According to JDSupra, the Ninth Circuit noted the precarious position of video hosting sites and the voluminous content they host by “suggesting that the fair use analysis prior to a DMCA take-down notice ‘need not be searching or intensive’ and did not require an ‘investigation of the allegedly infringing content.’”
YouTube already utilizes an algorithmic program known as ContentID. This program is made up of a database composed of both audio and video to which copyright holders (usually large companies) on YouTube contribute. ContentID scans this content and compares it to new uploads by users. If the system finds a match, it automatically files a copyright infringement claim on behalf of the copyright owner against the user uploader.
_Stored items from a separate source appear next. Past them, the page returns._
import Mathlib
import Summits.AtomisticToContinuum.Crystallization.Theorems.GappedShellCensusCleanLimitsHaveWindowsDefs

/-!
# Laminar vocabulary for the crux `GappedShellCensus.CleanLimitsHaveWindows` (stmt-AtomisticToContinuum-15932), line `Sketch`

Objects posited by the laminar reshape of the exactification step (lead prover-line-stmt-AtomisticToContinuum-15932-c3-0, after the
crux strategist's typed kernel `Cruxes/CleanLimitsHaveWindows/LaminarKernelSketch.lean`), used in the registered stubs
`stub_laminarIroning`, `stub_laminarClosingOfCoercivity`, `stub_laminarRigidity` of the skeleton `Lines/Sketch.lean`:

* `laminarSlotC u v w₁ w₂`, `laminarSlotH u v w₁ w₂` — the twelve neighbour offsets of a site of a LAMINAR set (every layer an exact
  translate of one planar lattice; metric, registry slips, heights and orientation free): the lattice hexagon `±u, ±v, ±(u − v)` and two
  exact lattice triangles above and below, of cubic type (staggered lower triangle) or hexagonal type (eclipsed lower triangle). For
  `u = t₁(a′)`, `v = t₂(a′)`, `w₁ = h⁺e₃ + w(a′)`, `w₂ = −h⁻e₃ ∓ w(a′)` these are `slotC a′ h⁺ h⁻` / `slotH a′ h⁺ h⁻` of `…Defs.lean`;
* `posMisfit p q slot` — the POSITION misfit `Σ_k ‖(q k − p) − slot k‖²` of a labelled 12-cluster about `p` against a slot model;
* `laminarDefect a Z p` — the LAMINAR DEFECT of `Z` at `p`: the infimum over labellings of the bond shell by `Fin 12`, over the slot
  parameters `(u, v, w₁, w₂) ∈ (ℝ³)⁴` and over the two types, of the position misfit. It vanishes exactly when the bond shell of `p` is a
  laminar shell; it is dominated by the transversal defect's exact-layering requirement (an exactly layered shell is laminar), so the
  laminar kernel claims strictly less than `stub_trussCoercivity` did: no homogeneous (metric / slip / height) mode is charged.

No facts are asserted here beyond non-negativity.
-/

noncomputable section

namespace Summit.AtomisticToContinuum.Crystallization.Theorems.CleanHull

open Literature.MathematicalPhysics.StatisticalMechanics

/-- Laminar slot model of CUBIC local type: in-plane lattice hexagon `±u, ±v, ±(u − v)`, upper triangle `w₁ − {0, u, v}`, lower
triangle `w₂ + {0, u, v}` (staggered with the upper one); `u, v, w₁, w₂` are arbitrary vectors. [folklore] -/
def laminarSlotC (u v w₁ w₂ : EuclideanSpace ℝ (Fin 3)) : Fin 12 → EuclideanSpace ℝ (Fin 3) :=
  ![u, -u, v, -v, u - v, v - u, w₁, w₁ - u, w₁ - v, w₂, w₂ + u, w₂ + v]

/-- Laminar slot model of HEXAGONAL local type: as `laminarSlotC` but with the lower triangle `w₂ − {0, u, v}` eclipsed with the
upper one. [folklore] -/
def laminarSlotH (u v w₁ w₂ : EuclideanSpace ℝ (Fin 3)) : Fin 12 → EuclideanSpace ℝ (Fin 3) :=
  ![u, -u, v, -v, u - v, v - u, w₁, w₁ - u, w₁ - v, w₂, w₂ - u, w₂ - v]

/-- Position misfit of a labelled 12-cluster `q` about the centre `p` against a slot model: `Σ_k ‖(q k − p) − slot k‖²`; zero iff
`q k = p + slot k` for every label. [folklore] -/
def posMisfit (p : EuclideanSpace ℝ (Fin 3)) (q slot : Fin 12 → EuclideanSpace ℝ (Fin 3)) : ℝ :=
  ∑ k : Fin 12, ‖q k - p - slot k‖ ^ 2

/-- **The laminar defect** of `Z` at `p` (scale `a`): the infimum over labellings `e` of the bond shell of `p` by `Fin 12`, over
the slot parameters `(u, v, w₁, w₂) ∈ (ℝ³)⁴` and over the two local types, of the position misfit against the laminar slot model.
(If the bond shell does not have exactly twelve points the labelling type is empty and the value is the junk `0`.) [folklore] -/
def laminarDefect (a : ℝ) (Z : Set (EuclideanSpace ℝ (Fin 3))) (p : EuclideanSpace ℝ (Fin 3)) : ℝ :=
  ⨅ e : ↥(bondShell a Z p) ≃ Fin 12,
    ⨅ θ : (EuclideanSpace ℝ (Fin 3)) × (EuclideanSpace ℝ (Fin 3)) × (EuclideanSpace ℝ (Fin 3)) × (EuclideanSpace ℝ (Fin 3)),
      min (posMisfit p (fun k => (e.symm k : EuclideanSpace ℝ (Fin 3))) (laminarSlotC θ.1 θ.2.1 θ.2.2.1 θ.2.2.2))
        (posMisfit p (fun k => (e.symm k : EuclideanSpace ℝ (Fin 3))) (laminarSlotH θ.1 θ.2.1 θ.2.2.1 θ.2.2.2))

/-- The position misfit is non-negative. [folklore] -/
theorem posMisfit_nonneg (p : EuclideanSpace ℝ (Fin 3)) (q slot : Fin 12 → EuclideanSpace ℝ (Fin 3)) :
    0 ≤ posMisfit p q slot :=
  Finset.sum_nonneg fun _ _ => sq_nonneg _

/-- The laminar defect is non-negative. [folklore] -/
theorem laminarDefect_nonneg (a : ℝ) (Z : Set (EuclideanSpace ℝ (Fin 3))) (p : EuclideanSpace ℝ (Fin 3)) :
    0 ≤ laminarDefect a Z p :=
  Real.iInf_nonneg fun _ => Real.iInf_nonneg fun _ => le_min (posMisfit_nonneg _ _ _) (posMisfit_nonneg _ _ _)

end Summit.AtomisticToContinuum.Crystallization.Theorems.CleanHull

end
This filing triggers an automatic freeze of advertising revenue, known as a copyright strike. While YouTube maintains it’s protection from litigation by large companies with extensive resources and copyright catalogs (think: BMI, ASCAP, Universal Music) pursuant to the DMCA safe harbor, it leaves users without having a chance to defend themselves before their account is affected by a take down notice.
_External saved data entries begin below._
/-! ## Part K (ROUND-47 core) — KEYHOLE TRANSFER OF SMALLNESS

WHERE NS ENTERS: the identity theorem for the Type-I ancient mild class (E2′, space–time analyticity, LR 2016
Thm 9.12) + CKN/A–B compactness (`abTower_seqCompact`).  Output: a CLASS-UNIFORM, scale-free, qualitative
«three-cylinder inequality»: two A–B objects of the class that are `δ`-close in `L³` on ANY open keyhole
`O ⋐ Q_{R₀}(0,0)` of the open past are `ε`-close in `L³(Q₁(0,0))`, `δ = δ(M, I, O, ε)` — and through it KEYHOLE
forms of the crux-1589 lineage's removals (near-identity rung Z3/H4, `smallHullRemoval`,
`stub_frFastRecurrenceRemoval`, `stub_frEpochRemoval`), whose hypotheses are all measured on `Q₁(0,0)`. -/

/-- ★★★ **K1. CLASS-UNIFORM TRANSFER OF SMALLNESS FROM ANY KEYHOLE TO THE UNIT CYLINDER** (qualitative
three-cylinder inequality for the A–B class).  Fix the rate `M`, a level `I < ⊤`, an open nonempty keyhole
`O ⊆ Q_{R₀}(0,0)` and `ε > 0`.  There is `δ = δ(M, I, O, ε) > 0` such that ANY two A–B objects of the class with
`𝐈 ≤ I` which are `δ`-close in `L³(O)` are `ε`-close in `L³(Q₁(0,0))`.  (False for merely smooth compact
families; the rigidity is analytic continuation: two `L³_loc` subsequential limits agree a.e. on `O`, hence on
the whole open past by E2′, so the distance on `Q₁` of the approximants tends to `0`.)  `δ` is ineffective. -/
theorem abTower_smallness_transfer (M : ℝ) {I : ℝ≥0∞} (hI : I < ⊤)
    {O : Set (ℝ × (EuclideanSpace ℝ (Fin 3)))} (hO : IsOpen O) (hne : O.Nonempty) {R₀ : ℝ} (hR₀ : 0 < R₀)
    (hOs : O ⊆ parabolicCylinder R₀ (0 : ℝ × (EuclideanSpace ℝ (Fin 3)))) {ε : ℝ≥0∞} (hε : 0 < ε) :
    ∃ δ : ℝ≥0∞, 0 < δ ∧
      ∀ (U : ℝ → (EuclideanSpace ℝ (Fin 3)) → (EuclideanSpace ℝ (Fin 3)))
        (P : ℝ → (EuclideanSpace ℝ (Fin 3)) → ℝ)
        (H : ℝ → (EuclideanSpace ℝ (Fin 3)) → (EuclideanSpace ℝ (Fin 3)) →L[ℝ] (EuclideanSpace ℝ (Fin 3)))
        (W : ℝ → (EuclideanSpace ℝ (Fin 3)) → (EuclideanSpace ℝ (Fin 3)))
        (P' : ℝ → (EuclideanSpace ℝ (Fin 3)) → ℝ)
        (H' : ℝ → (EuclideanSpace ℝ (Fin 3)) → (EuclideanSpace ℝ (Fin 3)) →L[ℝ] (EuclideanSpace ℝ (Fin 3))),
        ABTower M U P H → ABTower M W P' H' →
          typeIBound (Iio (0 : ℝ) ×ˢ (univ : Set (EuclideanSpace ℝ (Fin 3)))) U P H ≤ I →
          typeIBound (Iio (0 : ℝ) ×ˢ (univ : Set (EuclideanSpace ℝ (Fin 3)))) W P' H' ≤ I →
          eLpNorm (uncurry U - uncurry W) 3 (volume.restrict O) ≤ δ →
          eLpNorm (uncurry U - uncurry W) 3
            (volume.restrict (parabolicCylinder 1 (0 : ℝ × (EuclideanSpace ℝ (Fin 3))))) < ε := by
  by_contra hcon
  push Not at hcon
  have hpos : ∀ k : ℕ, (0 : ℝ≥0∞) < ((k : ℝ≥0∞) + 1)⁻¹ :=
    fun k => ENNReal.inv_pos.2 (ENNReal.add_ne_top.2 ⟨ENNReal.natCast_ne_top k, ENNReal.one_ne_top⟩)
  choose Us Ps Hs Ws Ps' Hs' hAB hAB' hIk hIk' hsmall hbig using fun k : ℕ => hcon _ (hpos k)
  -- two nested compactness extractions
  obtain ⟨U', PU, HU, σ, hσ, hABU, -, -, hconvU, -⟩ := abTower_seqCompact hI Us Ps Hs hAB hIk
  obtain ⟨W', PW, HW, τ, hτ, hABW, -, -, hconvW, -⟩ :=
    abTower_seqCompact hI (fun j => Ws (σ j)) (fun j => Ps' (σ j)) (fun j => Hs' (σ j))
      (fun j => hAB' (σ j)) (fun j => hIk' (σ j))
  set φ : ℕ → ℕ := fun j => σ (τ j) with hφ
  have hφm : StrictMono φ := hσ.comp hτ
  have hconvU' : ∀ R : ℝ, 0 < R → Tendsto (fun j => eLpNorm (uncurry (Us (φ j)) - uncurry U') 3
      (volume.restrict (parabolicCylinder R (0 : ℝ × (EuclideanSpace ℝ (Fin 3)))))) atTop (𝓝 0) :=
    fun R hR => (hconvU R hR).comp hτ.tendsto_atTop
  have hconvW' : ∀ R : ℝ, 0 < R → Tendsto (fun j => eLpNorm (uncurry (Ws (φ j)) - uncurry W') 3
      (volume.restrict (parabolicCylinder R (0 : ℝ × (EuclideanSpace ℝ (Fin 3)))))) atTop (𝓝 0) :=
    fun R hR => hconvW R hR
  -- measurability on the keyhole and on cylinders
  have hslab : ∀ {V : ℝ → (EuclideanSpace ℝ (Fin 3)) → (EuclideanSpace ℝ (Fin 3))} {PV : ℝ → (EuclideanSpace ℝ (Fin 3)) → ℝ}
      {HV : ℝ → (EuclideanSpace ℝ (Fin 3)) → (EuclideanSpace ℝ (Fin 3)) →L[ℝ] (EuclideanSpace ℝ (Fin 3))},
      ABTower M V PV HV → ContinuousOn (uncurry V) (Iio (0 : ℝ) ×ˢ (univ : Set (EuclideanSpace ℝ (Fin 3)))) :=
    fun h => h.1.continuousOn_uncurry
  have hμO : volume.restrict O ≤ volume.restrict (parabolicCylinder R₀ (0 : ℝ × (EuclideanSpace ℝ (Fin 3)))) :=
    Measure.restrict_mono hOs le_rfl
  have hmO : ∀ {V : ℝ → (EuclideanSpace ℝ (Fin 3)) → (EuclideanSpace ℝ (Fin 3))},
      ContinuousOn (uncurry V) (Iio (0 : ℝ) ×ˢ (univ : Set (EuclideanSpace ℝ (Fin 3)))) →
      AEStronglyMeasurable (uncurry V) (volume.restrict O) :=
    fun hV => (aestronglyMeasurable_parabolicCylinder_of_continuousOn hV R₀).mono_measure hμO
  -- on the keyhole: `U_φj → U'` and `U_φj → W'`
  have h1 : Tendsto (fun j => eLpNorm (uncurry (Us (φ j)) - uncurry U') 3 (volume.restrict O)) atTop (𝓝 0) :=
    tendsto_of_tendsto_of_tendsto_of_le_of_le tendsto_const_nhds (hconvU' R₀ hR₀) (fun _ => bot_le)
      fun j => eLpNorm_mono_measure _ hμO
  have hOsmall : Tendsto (fun j => eLpNorm (uncurry (Us (φ j)) - uncurry (Ws (φ j))) 3 (volume.restrict O))
      atTop (𝓝 0) :=
    tendsto_of_tendsto_of_tendsto_of_le_of_le tendsto_const_nhds
      (Literature.Analysis.FunctionSpaces.tendsto_inv_natCast_add_one.comp hφm.tendsto_atTop) (fun _ => bot_le) fun j => hsmall (φ j)
  have hWO : Tendsto (fun j => eLpNorm (uncurry (Ws (φ j)) - uncurry W') 3 (volume.restrict O)) atTop (𝓝 0) :=
    tendsto_of_tendsto_of_tendsto_of_le_of_le tendsto_const_nhds (hconvW' R₀ hR₀) (fun _ => bot_le)
      fun j => eLpNorm_mono_measure _ hμO
  have h2 : Tendsto (fun j => eLpNorm (uncurry (Us (φ j)) - uncurry W') 3 (volume.restrict O)) atTop (𝓝 0) := by
    have hsum := hOsmall.add hWO
    rw [add_zero] at hsum
    refine tendsto_of_tendsto_of_tendsto_of_le_of_le tendsto_const_nhds hsum (fun _ => bot_le) fun j => ?_
    have e : uncurry (Us (φ j)) - uncurry W' =
        (uncurry (Us (φ j)) - uncurry (Ws (φ j))) + (uncurry (Ws (φ j)) - uncurry W') := by abel
    rw [e]
    exact eLpNorm_add_le ((hmO (hslab (hAB _))).sub (hmO (hslab (hAB' _))))
      ((hmO (hslab (hAB' _))).sub (hmO (hslab hABW))) (by norm_num)
  have hae : uncurry U' =ᵐ[volume.restrict O] uncurry W' :=
    ae_eq_of_tendsto_eLpNorm_three (f := fun j => uncurry (Us (φ j))) (fun j => hmO (hslab (hAB _)))
      (hmO (hslab hABU)) (hmO (hslab hABW)) h1 h2
  -- the identity theorem: the two limits agree on the whole open past
  have heq : ∀ t < 0, ∀ x, U' t x = W' t x := by
    refine eq_past_of_ae_eq_on hABU.1 hABW.1 (K := O) ?_ (hae.mono fun z hz => by simpa [uncurry] using hz)
    rw [hO.interior_eq]
    obtain ⟨z, hz⟩ := hne
    exact ⟨z, hz, parabolicCylinder_subset_lowerHalf R₀ (0 : (EuclideanSpace ℝ (Fin 3))) (hOs hz)⟩
  -- hence `‖U_φj − W_φj‖_{L³(Q₁)} → 0`, contradicting `ε ≤ ‖U_φj − W_φj‖_{L³(Q₁)}`
  set Q : Set (ℝ × (EuclideanSpace ℝ (Fin 3))) := parabolicCylinder 1 (0 : ℝ × (EuclideanSpace ℝ (Fin 3))) with hQ
  have hmQ : ∀ {V : ℝ → (EuclideanSpace ℝ (Fin 3)) → (EuclideanSpace ℝ (Fin 3))},
      ContinuousOn (uncurry V) (Iio (0 : ℝ) ×ˢ (univ : Set (EuclideanSpace ℝ (Fin 3)))) →
      AEStronglyMeasurable (uncurry V) (volume.restrict Q) :=
    fun hV => aestronglyMeasurable_parabolicCylinder_of_continuousOn hV 1
  have hQeq : uncurry U' =ᵐ[volume.restrict Q] uncurry W' := by
    filter_upwards [ae_restrict_mem (isOpen_parabolicCylinder _ _).measurableSet] with z hz
    have hz1 : z.1 < 0 := (mem_prod.1 (parabolicCylinder_subset_lowerHalf 1 (0 : (EuclideanSpace ℝ (Fin 3))) hz)).1
    simpa [uncurry] using heq z.1 hz1 z.2
  have hQ0 : Tendsto (fun j => eLpNorm (uncurry (Us (φ j)) - uncurry (Ws (φ j))) 3 (volume.restrict Q))
      atTop (𝓝 0) := by
    have hsum := (hconvU' 1 one_pos).add (hconvW' 1 one_pos)
    rw [add_zero] at hsum
    refine tendsto_of_tendsto_of_tendsto_of_le_of_le tendsto_const_nhds hsum (fun _ => bot_le) fun j => ?_
    have e : uncurry (Us (φ j)) - uncurry (Ws (φ j)) =
        (uncurry (Us (φ j)) - uncurry U') + (uncurry U' - uncurry (Ws (φ j))) := by abel
    have e2 : eLpNorm (uncurry U' - uncurry (Ws (φ j))) 3 (volume.restrict Q) =
        eLpNorm (uncurry (Ws (φ j)) - uncurry W') 3 (volume.restrict Q) := by
      rw [eLpNorm_congr_ae (hQeq.sub (EventuallyEq.refl _ (uncurry (Ws (φ j))))), eLpNorm_sub_comm]
    rw [e]
    calc eLpNorm ((uncurry (Us (φ j)) - uncurry U') + (uncurry U' - uncurry (Ws (φ j)))) 3 (volume.restrict Q)
        ≤ eLpNorm (uncurry (Us (φ j)) - uncurry U') 3 (volume.restrict Q) +
            eLpNorm (uncurry U' - uncurry (Ws (φ j))) 3 (volume.restrict Q) :=
          eLpNorm_add_le ((hmQ (hslab (hAB _))).sub (hmQ (hslab hABU)))
            ((hmQ (hslab hABU)).sub (hmQ (hslab (hAB' _)))) (by norm_num)
      _ = _ := by rw [e2]
  have hle : ε ≤ 0 := ge_of_tendsto' hQ0 fun j => hbig (φ j)
  exact hε.ne' (le_antisymm hle bot_le)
Fair Use, in theory, is how copyright law actually does what it was intended to do: “to promote the Progress of Science and useful Arts, by securing for limited Tımes to Authors and Inventors the exclusive Right to their respective Writings and Discoveries.” The United States Constitution, Article 1, Section 8. Fair Use “permits [and requires] courts to avoid rigid application of the copyright statute when, on occasion, it would stifle the very creativity which [copyright] law is designed to foster.” Campbell v. Acuff-Rose Music, Inc., 510 U.S. 569, 577 (1994).
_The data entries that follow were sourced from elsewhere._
import Mathlib
import Summits.Ventures.PercRepro2.LeafStep

/-!
# The `a₃`-leaf middle coefficient `R½` in the cross-correlation (exploration-from-`v`) form
(blind cell PercRepro2, p5 g25; `proofs/P5-OEDGE.md` §32, `proofs/subclaims/S4-HARDSTEP.md` v104)

For `a₃` a leaf at an unmarked vertex `v` (`LeafStep`: `Gc = (1 − q)² T₀ + 2q(1 − q) R½ + q² Gc(v)`),
the middle coefficient `R½ = T₀ + ½ Gc′` (`LeafStep.Rhalf`) is, with every moment under
`Q = {a₁ ↮ a₂}` and `L_x = 1{x ∈ C₁}`, `H_x = 1{x ∈ C₂}`, `U_x = L_x + H_x`, `N_xy = −Cov_Q(L_x, H_y)`
(`≥ 0` by BHK06 Thm 1.4), `m_x = P(Q, x ∈ U)`:

  `R½ = P(Q)³ · [ (2 − m_v/P(Q)) (N_bo + N_ob) + (m_o/P(Q)) (N_bv + N_vb)
                  + Cov_Q(L_b, H_v U_o) + Cov_Q(H_b, L_v U_o) ]`.

Cleared of the denominators this is `Rhalf_eq_halfL_add_halfH`: `R½ = halfL + halfH`, where

* `anticov X Y = P(Q,X) P(Q,Y) − P(Q) P(Q,X,Y)` (`= P(Q)² · (−Cov_Q(1_X, 1_Y))`) — nonnegative for
  a `C₁`-event against a `C₂`-event (`anticov_nonneg_of_cross`, `anticov_nonneg_of_cross'`);
* `threeC X Y = P(Q)² P(Q, X, Y, o ∈ U) − P(Q) P(Q,X) P(Q, Y, o ∈ U)` (`= P(Q)³ Cov_Q(1_X, 1_Y 1_{o∈U})`),
  the three-point cross term, of either sign;
* `halfL = (2P(Q) − m_v) · anticov(oH, bL) + m_o · anticov(vH, bL) + threeC(bL, vH)` and `halfH` its
  mirror (`C₁ ↔ C₂`).

The «`G2`» grouping `groupL = P(Q) anticov(oH, bL) + m_o anticov(vH, bL) + threeC(bL, vH)`
(`= P(Q)³·[N_bo + ⟨U_o⟩ N_bv + Cov_Q(L_b, H_v U_o)]`, so `halfL = (P(Q) − m_v)·anticov(oH, bL) + groupL`)
splits as `groupL = crossA + crossB` with

* `crossB = P(Q)³·[Cov_Q(L_b, H_v H_o) − ⟨H_o⟩ Cov_Q(L_b, H_v) − Cov_Q(L_b, H_o)]` — **a theorem**
  (`crossB_nonneg`): `N(H_v H_o) ≤ N(H_o) + ⟨H_o⟩ N(H_v)`, by BHK06 Thm 1.4 under the pair avoidance
  `{a₂ ↮ a₁, a₂ ↮ v}` plus two mean shifts of the same sign;
* `crossA = P(Q)³·[Cov_Q(L_b, H_v L_o) − ⟨L_o⟩ Cov_Q(L_b, H_v)]` — of EITHER sign (exact witness,
  `proofs/P5-OEDGE.md` §32); `0 ≤ crossA + crossB` (census-true) is the open statement of the half.

The reductions (row (LEAF-½) and the (Q1) margin from `0 ≤ groupL`, `0 ≤ groupH`, i.e. from the
(A)-terms alone once `crossB_nonneg` is in) are in `LeafHalfCrossRed.lean`.
-/

namespace Summit.Ventures.PercRepro2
Fair Use is free speech. Whether someone is quoting another on their blog (as I’ve done here), inserting clips of CNN into their own video news report (as YouTube users have done), or using a song sample in a musical parody, free speech often depends on incorporating and referencing other people's creations in order to create a new, transformative work. This was Lenz’s argument on rehearing before the Ninth Circuit Panel earlier this week. According to JDSupra, “ Lenz argued that the Court’s prior ruling allowed a content owner to effectively censor speech – especially speech by ordinary individuals – by permitting a subjective belief, even where unreasonably held, to act as a shield for frivolous take-down notices. (emphasis added). Accodring to JDSurpa, in support of this argument:
Google, Tumblr, Twitter and the owner of Wordpress submitted an amicus brief, arguing that unfounded or abusive take-down notices impose a significant cost on service providers as well as on free speech, and that determining liability ‘solely on the subjective knowledge of the notice sender… would lead to the illogical result that the more unreasonable a copyright holder is, the more legal leeway it has to send unfounded notices.’
Additionally, two other entities, Public Knowledge and the Organization for Transformative Works – whose earlier brief had been cited by the Court for its reference to algorithms that can identify infringing content – also submitted an amicus brief, “notably setting forth numerous ways in which take-down notices purportedly have been abused, including the use of ‘overbroad’ matching algorithms.”
The Ninth Circuit was unpersuaded by the parties arguments to rehear its decision affirming the district court’s denial of summary judgment, and instead took the opportunity to issue an amended decision. This amended decision deletes almost two pages from the original decision most importantly the paragraphs that set forth the type of fair use consideration that the Court originally indicated might suffice.
The effect of this decision, at least for copyright owners in the Ninth Circuit, is that these purported owners do not have to conduct a subjective Fair Use analysis prior to submitting a take down notice. According to JDSupra, “When a decision is amended, the prior decision may no longer be cited for the purposes of precedent, and thus the Ninth Circuit now simply has not defined the type of review that must be undertaken,” prior to submitting a take down request. Further, the court seems to leave the issue of whether allegedly infringing content is Fair Use to a jury in the lower trial courts. Essentially, this has the effect of loading even more costs on to individual users to defend themselves in court against copyright owners that have the ability to not only submit multiple, but also frivolous, take down requests. Of course video hosting sites have the discretion to evaluate take down requests and apply a Fair Use analysis to flagged content to protect users against unwarranted requests, but given the volume of content and take down notices these video hosting sites receive, this is highly unlikely. For now, users remain at the whim of an ever-changing body of law.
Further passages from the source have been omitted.